Exercise objective:
Work out how many lines below contain the word "using". Only the number is wanted.

..............................

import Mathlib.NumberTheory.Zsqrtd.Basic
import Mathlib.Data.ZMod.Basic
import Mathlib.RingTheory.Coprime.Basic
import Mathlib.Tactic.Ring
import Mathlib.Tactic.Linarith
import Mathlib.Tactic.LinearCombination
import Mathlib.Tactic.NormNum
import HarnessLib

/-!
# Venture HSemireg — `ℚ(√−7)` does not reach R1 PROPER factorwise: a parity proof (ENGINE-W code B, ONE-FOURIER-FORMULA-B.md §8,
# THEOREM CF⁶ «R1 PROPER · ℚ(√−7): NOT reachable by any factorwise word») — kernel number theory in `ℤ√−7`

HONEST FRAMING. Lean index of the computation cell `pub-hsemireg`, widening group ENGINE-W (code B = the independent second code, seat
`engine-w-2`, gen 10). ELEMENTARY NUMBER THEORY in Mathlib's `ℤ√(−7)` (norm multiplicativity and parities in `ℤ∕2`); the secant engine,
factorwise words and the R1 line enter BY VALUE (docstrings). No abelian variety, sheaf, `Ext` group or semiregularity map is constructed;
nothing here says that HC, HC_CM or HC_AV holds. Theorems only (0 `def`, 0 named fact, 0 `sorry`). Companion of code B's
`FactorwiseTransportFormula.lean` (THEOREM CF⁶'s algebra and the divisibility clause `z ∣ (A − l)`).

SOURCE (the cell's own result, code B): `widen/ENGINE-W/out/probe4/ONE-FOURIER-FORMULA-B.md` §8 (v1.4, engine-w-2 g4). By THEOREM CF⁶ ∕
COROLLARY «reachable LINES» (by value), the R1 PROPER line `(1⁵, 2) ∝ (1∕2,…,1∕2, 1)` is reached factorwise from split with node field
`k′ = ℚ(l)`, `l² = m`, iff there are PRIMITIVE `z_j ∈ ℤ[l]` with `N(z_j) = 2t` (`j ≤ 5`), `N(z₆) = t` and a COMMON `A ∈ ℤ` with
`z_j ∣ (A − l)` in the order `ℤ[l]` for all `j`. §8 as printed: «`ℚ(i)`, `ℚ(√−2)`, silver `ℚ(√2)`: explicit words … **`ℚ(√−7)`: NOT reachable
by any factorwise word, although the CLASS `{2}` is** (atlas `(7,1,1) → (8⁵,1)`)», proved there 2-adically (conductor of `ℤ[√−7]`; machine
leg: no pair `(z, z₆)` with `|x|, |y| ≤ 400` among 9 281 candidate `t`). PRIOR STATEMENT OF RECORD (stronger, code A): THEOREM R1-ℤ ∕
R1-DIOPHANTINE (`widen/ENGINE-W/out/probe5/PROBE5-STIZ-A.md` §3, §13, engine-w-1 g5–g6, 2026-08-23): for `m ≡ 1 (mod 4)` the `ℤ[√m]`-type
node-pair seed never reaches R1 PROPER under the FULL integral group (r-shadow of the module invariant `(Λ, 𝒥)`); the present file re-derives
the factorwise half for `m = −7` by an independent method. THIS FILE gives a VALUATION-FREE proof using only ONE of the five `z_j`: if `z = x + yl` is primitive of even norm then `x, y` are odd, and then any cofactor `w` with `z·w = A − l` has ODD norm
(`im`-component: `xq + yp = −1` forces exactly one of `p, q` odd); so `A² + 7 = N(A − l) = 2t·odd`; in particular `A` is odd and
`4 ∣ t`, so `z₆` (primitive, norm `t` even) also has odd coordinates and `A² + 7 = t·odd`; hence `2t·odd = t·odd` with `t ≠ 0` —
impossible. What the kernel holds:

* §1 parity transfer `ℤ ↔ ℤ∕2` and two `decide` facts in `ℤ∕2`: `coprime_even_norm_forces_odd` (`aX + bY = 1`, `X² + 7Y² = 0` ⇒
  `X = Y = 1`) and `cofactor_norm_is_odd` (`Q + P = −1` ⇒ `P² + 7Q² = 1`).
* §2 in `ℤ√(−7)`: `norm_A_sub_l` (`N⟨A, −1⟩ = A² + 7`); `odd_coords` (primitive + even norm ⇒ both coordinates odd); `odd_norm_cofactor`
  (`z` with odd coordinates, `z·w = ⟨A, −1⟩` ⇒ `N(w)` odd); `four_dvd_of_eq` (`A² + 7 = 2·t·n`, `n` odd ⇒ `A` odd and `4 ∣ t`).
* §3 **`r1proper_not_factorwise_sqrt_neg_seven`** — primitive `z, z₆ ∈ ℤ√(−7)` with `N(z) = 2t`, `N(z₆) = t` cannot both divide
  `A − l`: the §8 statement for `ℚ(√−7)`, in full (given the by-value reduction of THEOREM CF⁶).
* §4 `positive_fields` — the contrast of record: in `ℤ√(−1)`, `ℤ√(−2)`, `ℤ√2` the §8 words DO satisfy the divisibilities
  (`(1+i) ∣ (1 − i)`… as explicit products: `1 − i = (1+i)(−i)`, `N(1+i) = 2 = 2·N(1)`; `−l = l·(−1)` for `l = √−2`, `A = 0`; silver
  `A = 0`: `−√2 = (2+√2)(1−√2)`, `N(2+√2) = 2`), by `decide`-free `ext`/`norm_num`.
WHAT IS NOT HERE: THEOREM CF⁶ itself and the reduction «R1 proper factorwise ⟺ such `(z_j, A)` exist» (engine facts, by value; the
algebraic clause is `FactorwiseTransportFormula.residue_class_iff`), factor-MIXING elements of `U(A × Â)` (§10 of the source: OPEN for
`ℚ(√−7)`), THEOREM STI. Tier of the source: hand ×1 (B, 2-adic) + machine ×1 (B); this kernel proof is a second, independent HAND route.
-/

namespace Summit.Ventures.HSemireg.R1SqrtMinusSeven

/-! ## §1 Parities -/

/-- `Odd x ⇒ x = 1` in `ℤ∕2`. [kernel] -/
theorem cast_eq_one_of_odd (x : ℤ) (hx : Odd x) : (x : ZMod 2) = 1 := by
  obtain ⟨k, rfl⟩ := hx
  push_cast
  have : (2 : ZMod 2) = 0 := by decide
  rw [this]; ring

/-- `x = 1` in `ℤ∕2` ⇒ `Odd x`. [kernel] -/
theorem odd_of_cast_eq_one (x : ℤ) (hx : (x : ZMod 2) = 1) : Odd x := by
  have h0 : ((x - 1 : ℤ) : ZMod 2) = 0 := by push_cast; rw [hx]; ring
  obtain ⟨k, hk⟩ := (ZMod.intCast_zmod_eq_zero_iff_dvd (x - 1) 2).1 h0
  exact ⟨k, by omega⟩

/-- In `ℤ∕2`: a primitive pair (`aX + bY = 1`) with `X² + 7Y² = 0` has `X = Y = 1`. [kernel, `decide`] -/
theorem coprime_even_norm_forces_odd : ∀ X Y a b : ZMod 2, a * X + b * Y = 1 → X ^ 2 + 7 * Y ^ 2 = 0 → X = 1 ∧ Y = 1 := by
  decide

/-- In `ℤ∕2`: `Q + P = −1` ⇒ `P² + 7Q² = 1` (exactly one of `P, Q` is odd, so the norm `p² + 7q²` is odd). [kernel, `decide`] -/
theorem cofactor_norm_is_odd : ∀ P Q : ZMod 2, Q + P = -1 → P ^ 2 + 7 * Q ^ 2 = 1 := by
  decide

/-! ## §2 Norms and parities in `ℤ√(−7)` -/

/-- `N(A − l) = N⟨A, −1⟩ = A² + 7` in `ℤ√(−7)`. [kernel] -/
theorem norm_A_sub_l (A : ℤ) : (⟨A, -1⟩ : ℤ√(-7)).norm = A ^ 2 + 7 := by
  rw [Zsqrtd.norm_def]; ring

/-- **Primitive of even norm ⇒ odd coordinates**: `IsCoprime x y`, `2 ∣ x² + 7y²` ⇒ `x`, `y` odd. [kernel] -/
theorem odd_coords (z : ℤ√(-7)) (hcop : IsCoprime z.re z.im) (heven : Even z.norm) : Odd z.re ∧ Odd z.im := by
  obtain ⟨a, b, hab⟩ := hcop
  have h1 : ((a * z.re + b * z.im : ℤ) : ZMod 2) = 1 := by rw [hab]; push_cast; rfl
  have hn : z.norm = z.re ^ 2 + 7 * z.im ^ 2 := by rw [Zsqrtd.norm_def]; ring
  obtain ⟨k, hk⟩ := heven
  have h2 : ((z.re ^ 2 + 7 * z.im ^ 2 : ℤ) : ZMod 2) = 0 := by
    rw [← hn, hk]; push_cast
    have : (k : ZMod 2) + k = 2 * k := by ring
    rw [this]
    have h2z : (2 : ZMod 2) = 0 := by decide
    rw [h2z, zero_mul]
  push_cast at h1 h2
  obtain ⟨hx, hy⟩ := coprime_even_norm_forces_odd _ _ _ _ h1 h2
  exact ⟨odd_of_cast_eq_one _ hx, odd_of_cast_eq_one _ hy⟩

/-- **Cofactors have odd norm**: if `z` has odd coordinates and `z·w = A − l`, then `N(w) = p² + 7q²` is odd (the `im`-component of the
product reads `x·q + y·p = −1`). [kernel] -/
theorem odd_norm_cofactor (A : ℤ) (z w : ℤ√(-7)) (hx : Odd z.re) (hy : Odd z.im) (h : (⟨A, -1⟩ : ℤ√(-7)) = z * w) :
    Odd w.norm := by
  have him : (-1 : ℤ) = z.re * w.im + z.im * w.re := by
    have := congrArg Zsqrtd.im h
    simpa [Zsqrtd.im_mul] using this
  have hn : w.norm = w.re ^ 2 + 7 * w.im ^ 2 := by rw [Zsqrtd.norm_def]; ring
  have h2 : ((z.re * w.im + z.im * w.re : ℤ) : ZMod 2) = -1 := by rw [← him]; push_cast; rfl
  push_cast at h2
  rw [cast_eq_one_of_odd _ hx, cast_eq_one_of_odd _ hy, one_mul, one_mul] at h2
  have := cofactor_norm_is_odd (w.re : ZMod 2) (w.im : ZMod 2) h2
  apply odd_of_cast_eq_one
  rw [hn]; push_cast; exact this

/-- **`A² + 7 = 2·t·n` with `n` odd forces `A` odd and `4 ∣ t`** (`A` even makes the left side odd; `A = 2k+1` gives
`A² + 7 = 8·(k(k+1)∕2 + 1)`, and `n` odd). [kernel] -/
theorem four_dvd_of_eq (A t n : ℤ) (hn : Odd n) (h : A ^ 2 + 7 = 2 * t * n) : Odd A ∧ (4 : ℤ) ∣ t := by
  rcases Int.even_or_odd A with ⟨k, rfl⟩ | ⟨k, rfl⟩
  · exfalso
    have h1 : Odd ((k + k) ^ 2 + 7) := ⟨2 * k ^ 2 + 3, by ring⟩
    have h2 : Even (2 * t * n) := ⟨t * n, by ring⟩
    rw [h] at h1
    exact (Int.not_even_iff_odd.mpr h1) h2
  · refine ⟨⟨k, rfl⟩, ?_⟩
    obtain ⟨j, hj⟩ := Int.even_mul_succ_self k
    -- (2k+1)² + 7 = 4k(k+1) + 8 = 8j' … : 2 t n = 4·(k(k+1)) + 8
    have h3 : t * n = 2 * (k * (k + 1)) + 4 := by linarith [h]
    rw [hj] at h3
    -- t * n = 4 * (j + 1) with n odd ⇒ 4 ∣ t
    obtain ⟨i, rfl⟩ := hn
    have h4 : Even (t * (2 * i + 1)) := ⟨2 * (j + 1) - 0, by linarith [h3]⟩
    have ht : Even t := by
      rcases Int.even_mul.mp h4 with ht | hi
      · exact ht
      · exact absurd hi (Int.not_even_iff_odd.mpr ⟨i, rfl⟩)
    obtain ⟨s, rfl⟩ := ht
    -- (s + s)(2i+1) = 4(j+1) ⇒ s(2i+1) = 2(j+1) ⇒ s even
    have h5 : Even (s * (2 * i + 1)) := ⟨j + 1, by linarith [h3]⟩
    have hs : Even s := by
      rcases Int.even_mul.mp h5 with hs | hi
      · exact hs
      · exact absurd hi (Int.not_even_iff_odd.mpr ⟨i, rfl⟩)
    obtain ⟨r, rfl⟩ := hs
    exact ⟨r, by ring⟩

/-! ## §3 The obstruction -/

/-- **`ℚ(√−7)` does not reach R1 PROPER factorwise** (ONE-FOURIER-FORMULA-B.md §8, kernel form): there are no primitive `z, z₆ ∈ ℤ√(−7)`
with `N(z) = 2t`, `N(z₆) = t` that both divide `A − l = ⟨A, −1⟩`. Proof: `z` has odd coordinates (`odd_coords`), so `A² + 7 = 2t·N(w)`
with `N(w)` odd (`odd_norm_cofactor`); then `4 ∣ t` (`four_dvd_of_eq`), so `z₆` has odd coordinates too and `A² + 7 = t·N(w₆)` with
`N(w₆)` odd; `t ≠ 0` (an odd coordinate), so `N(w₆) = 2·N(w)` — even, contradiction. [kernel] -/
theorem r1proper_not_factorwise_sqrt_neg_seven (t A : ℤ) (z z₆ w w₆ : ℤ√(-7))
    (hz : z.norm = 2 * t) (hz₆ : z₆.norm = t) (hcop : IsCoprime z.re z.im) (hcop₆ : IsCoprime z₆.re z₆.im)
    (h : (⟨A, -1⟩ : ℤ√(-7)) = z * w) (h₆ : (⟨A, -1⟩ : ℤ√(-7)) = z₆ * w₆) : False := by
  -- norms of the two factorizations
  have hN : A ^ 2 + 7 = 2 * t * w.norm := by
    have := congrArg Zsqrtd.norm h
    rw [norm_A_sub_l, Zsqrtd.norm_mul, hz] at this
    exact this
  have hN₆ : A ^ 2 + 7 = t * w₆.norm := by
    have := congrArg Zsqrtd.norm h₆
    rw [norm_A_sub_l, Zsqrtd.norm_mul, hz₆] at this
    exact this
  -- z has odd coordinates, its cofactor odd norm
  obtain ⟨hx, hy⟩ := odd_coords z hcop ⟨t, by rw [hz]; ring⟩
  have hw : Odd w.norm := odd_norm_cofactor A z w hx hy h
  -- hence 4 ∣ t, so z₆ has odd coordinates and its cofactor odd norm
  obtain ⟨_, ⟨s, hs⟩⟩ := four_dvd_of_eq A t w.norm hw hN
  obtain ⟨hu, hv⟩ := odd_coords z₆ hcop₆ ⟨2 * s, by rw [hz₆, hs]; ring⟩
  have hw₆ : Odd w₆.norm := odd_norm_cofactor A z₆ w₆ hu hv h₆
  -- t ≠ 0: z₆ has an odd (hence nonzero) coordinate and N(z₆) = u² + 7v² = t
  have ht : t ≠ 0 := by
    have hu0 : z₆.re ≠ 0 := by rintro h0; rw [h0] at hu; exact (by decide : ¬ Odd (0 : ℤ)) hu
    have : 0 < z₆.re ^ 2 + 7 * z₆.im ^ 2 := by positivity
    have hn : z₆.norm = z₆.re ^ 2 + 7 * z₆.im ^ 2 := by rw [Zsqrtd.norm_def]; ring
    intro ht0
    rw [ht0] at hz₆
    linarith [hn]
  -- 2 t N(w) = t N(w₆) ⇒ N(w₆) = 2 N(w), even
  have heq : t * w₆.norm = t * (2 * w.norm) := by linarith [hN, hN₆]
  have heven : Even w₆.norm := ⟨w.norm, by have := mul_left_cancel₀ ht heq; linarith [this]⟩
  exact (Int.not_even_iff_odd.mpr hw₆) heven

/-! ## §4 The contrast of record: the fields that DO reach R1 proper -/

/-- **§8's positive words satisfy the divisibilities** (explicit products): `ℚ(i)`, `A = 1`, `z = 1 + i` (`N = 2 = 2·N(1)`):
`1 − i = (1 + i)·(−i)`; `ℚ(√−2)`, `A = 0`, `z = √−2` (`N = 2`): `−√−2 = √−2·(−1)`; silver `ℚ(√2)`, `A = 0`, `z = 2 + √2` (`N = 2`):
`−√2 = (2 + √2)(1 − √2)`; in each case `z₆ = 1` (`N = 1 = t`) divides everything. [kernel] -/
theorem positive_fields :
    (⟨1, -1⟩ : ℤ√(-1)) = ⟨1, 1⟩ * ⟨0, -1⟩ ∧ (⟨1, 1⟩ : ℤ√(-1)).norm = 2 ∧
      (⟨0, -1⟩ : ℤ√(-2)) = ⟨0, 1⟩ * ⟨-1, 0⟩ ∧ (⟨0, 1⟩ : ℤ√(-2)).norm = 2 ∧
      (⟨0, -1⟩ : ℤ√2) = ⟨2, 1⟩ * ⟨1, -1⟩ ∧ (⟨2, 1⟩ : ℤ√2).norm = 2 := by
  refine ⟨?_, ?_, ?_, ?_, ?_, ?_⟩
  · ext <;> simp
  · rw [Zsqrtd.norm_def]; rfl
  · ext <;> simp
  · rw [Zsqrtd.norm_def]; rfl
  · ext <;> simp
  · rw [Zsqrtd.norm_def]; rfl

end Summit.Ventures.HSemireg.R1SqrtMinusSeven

..............................

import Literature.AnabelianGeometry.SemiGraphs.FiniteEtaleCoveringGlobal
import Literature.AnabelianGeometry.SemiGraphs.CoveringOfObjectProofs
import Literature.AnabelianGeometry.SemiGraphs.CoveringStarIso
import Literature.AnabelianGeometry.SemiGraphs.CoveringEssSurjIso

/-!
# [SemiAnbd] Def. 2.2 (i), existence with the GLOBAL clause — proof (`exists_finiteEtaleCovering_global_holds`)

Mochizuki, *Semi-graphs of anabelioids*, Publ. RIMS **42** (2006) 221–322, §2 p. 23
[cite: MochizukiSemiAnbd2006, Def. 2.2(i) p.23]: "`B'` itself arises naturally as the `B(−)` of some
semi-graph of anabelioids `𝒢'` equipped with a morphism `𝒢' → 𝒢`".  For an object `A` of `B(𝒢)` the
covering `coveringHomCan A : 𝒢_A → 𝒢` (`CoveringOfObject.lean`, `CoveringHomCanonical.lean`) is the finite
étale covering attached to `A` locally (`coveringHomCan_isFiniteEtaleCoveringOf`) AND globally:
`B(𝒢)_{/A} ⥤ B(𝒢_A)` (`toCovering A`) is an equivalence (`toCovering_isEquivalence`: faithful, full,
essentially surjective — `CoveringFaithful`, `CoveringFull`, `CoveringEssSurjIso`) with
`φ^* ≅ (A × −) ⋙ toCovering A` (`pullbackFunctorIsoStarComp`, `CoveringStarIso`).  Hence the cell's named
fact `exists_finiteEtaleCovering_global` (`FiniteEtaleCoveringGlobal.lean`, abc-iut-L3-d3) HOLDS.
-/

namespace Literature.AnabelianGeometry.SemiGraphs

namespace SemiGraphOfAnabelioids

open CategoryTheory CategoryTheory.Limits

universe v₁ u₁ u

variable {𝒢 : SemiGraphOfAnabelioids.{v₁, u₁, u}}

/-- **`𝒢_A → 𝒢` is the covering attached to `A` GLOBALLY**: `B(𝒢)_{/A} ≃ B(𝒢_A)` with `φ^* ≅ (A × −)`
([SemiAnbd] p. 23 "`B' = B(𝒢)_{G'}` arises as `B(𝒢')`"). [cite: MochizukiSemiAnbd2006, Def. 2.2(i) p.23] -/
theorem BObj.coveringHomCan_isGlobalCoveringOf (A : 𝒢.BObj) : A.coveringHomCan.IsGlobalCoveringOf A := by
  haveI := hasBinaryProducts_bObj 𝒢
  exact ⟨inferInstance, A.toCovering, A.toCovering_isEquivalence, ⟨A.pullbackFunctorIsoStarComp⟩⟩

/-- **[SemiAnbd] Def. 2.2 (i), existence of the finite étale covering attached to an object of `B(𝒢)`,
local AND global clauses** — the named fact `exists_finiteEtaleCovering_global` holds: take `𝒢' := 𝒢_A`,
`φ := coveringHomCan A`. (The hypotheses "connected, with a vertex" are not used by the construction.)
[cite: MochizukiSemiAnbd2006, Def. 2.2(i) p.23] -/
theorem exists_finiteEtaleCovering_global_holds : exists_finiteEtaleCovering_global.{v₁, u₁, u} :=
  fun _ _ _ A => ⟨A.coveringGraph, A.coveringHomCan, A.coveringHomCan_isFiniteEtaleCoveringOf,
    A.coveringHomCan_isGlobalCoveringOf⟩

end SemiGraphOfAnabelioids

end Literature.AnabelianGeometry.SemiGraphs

..............................

Your solution:
2